Content-Transfer-Encoding: 7bit
Message-Id: <200906041235.34686.arnd@arndb.de>
Sender: linux-kernel-owner@vger.kernel.org
Content-Length: 8622
Lines: 222

On Thursday 04 June 2009 07:57:12 FUJITA Tomonori wrote:
> On Mon, 1 Jun 2009 11:11:27 +0100 Arnd Bergmann <arnd@arndb.de> wrote:
> > I've deliberately kept my asm-generic tree free from architecture specific
> > code for now, in order to make the merging process much easier.
> 
> I understand what you mean however we need to merge something
> useful. I don't say that you need to merge everything together however
> we can't know if this is useful or not unless you show how some
> architectures use it.

ok. 

> 
> > I do have branches in there that convert x86 and microblaze to use
> 
> x86? How can it use asm-generic-linear.h?

Not dma-mapping-linear.h, but a lot of other files in asm-generic. I have
a set of all the common header files in my tree, and x86 can e.g. use
ioctls.h, ipcbuf.h, mman.h, or types.h. For x86, it amounts to 15 files,
microblaze can use almost 50 of the generic files.

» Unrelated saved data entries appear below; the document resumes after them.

import Literature.Probability.RandomPlanarGeometry.LoewnerImageDriverStep
import Literature.Probability.RandomPlanarGeometry.StarHullOneStepCompensated
import HarnessLib

/-!
# The tilted martingale identities (line `boundary-area-law`, RS5b′/T2): one-step algebra and envelopes

Line `boundary-area-law` of the crux `SubseqIdentification` (stmt-CriticalPhenomena-0783), restriction
reshape (lead c4), stub `stub_tiltedMartingales` = step (T2) of the tilted [LSW] Theorem 6.5
(G. F. Lawler, O. Schramm, W. Werner, *Conformal restriction: the chordal case*, J. Amer. Math. Soc.
**16** (2003), §5 (5.1)–(5.3) and Prop. 5.3): the products `Mⁿ · Y` and `((Mⁿ)² − κ cⁿ) · Y` of the
localised image driving function `Mⁿ = h_t(W_t)` with the compensated restriction martingale
`Y = h_t′(W_t)^α e^{−λ∫m}` are martingales, because `d⟨W̃, Y⟩ = Y α κ h″ dt` cancels the drift
`Y (κ/2 − 3) h″ dt` of `Y dW̃` (`κα + κ/2 − 3 = 0` for `α = (6 − κ)/(2κ)`).

This first helper file is the deterministic ONE-STEP ALGEBRA of the mixed term (sub-step T2b of
`RS5b-PLAN.md`), in the real-variable format of `StarHullOneStepKappa` / `LoewnerImageDriverStep`:

* `exists_abs_stepModelK_sub_linear_le` — the model of `ΔY` minus its linear part `α d^{α−1} c₂ x` is
  `O(x² + u)` uniformly on the controlled class;
* `exists_abs_prod_sub_model_le` — **the product expansion**: if `|ΔW̃ − (d x + c₂x²/2 − 3c₂u)| ≤ K₁ r` and
  `|Ŷ′ − d^α − (stepModelK − λ u m d^α)| ≤ K₂ r` (`r ≥ u², |x|³, u|x|`), then
  `ΔW̃ · Ŷ′ − 6α d^α c₂ u` is `imageDriverModel (d^{α+1}) (d^α c₂ (1 + 2α)) u x + O(r)`: the
  product of the two one-step models is `d^α (d x + c₂ x²/2 − 3 c₂ u) + α d^α c₂ x²` up to `O(r)`, and
  this is again an image-driver model up to the constant `6α d^α c₂ u`, so the abstract one-step
  estimates `abs_integral_sub_drift_le` / `abs_integral_sq_sub_le` of `SLEImageDriverOneStep(Variance)`
  apply verbatim to the product (no definition is introduced: the constants are existential, uniform on
  the class). With the SLE_κ increment (`E x² = κ u`) the product model has mean
  `u d^α c₂ (κ/2 − 3 + κα)`, which vanishes exactly for `α = (6 − κ)/(2κ)`.

References: [LSW] §5 (5.1)–(5.3), Prop. 5.3. No named fact is used.
-/

noncomputable section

> > I made this up in order to deal with the different requirements of
> > the architectures I converted. In SH, it's truly device specific
> > (pci may be coherent, others are never), on cris it returns false
> > and on most others always true.
> 
> I know what you are trying here.
> 
> However, dma_cache_sync() is an exported function to drivers; which
> should be used only with a buffer returned by dma_alloc_noncoherent()
> (see DMA-API.txt). So using dma_cache_sync() in this way is confusing
> to me.

I think it is technically correct, but there are two plausible ways of
doing it, I chose the one that requires slightly less code.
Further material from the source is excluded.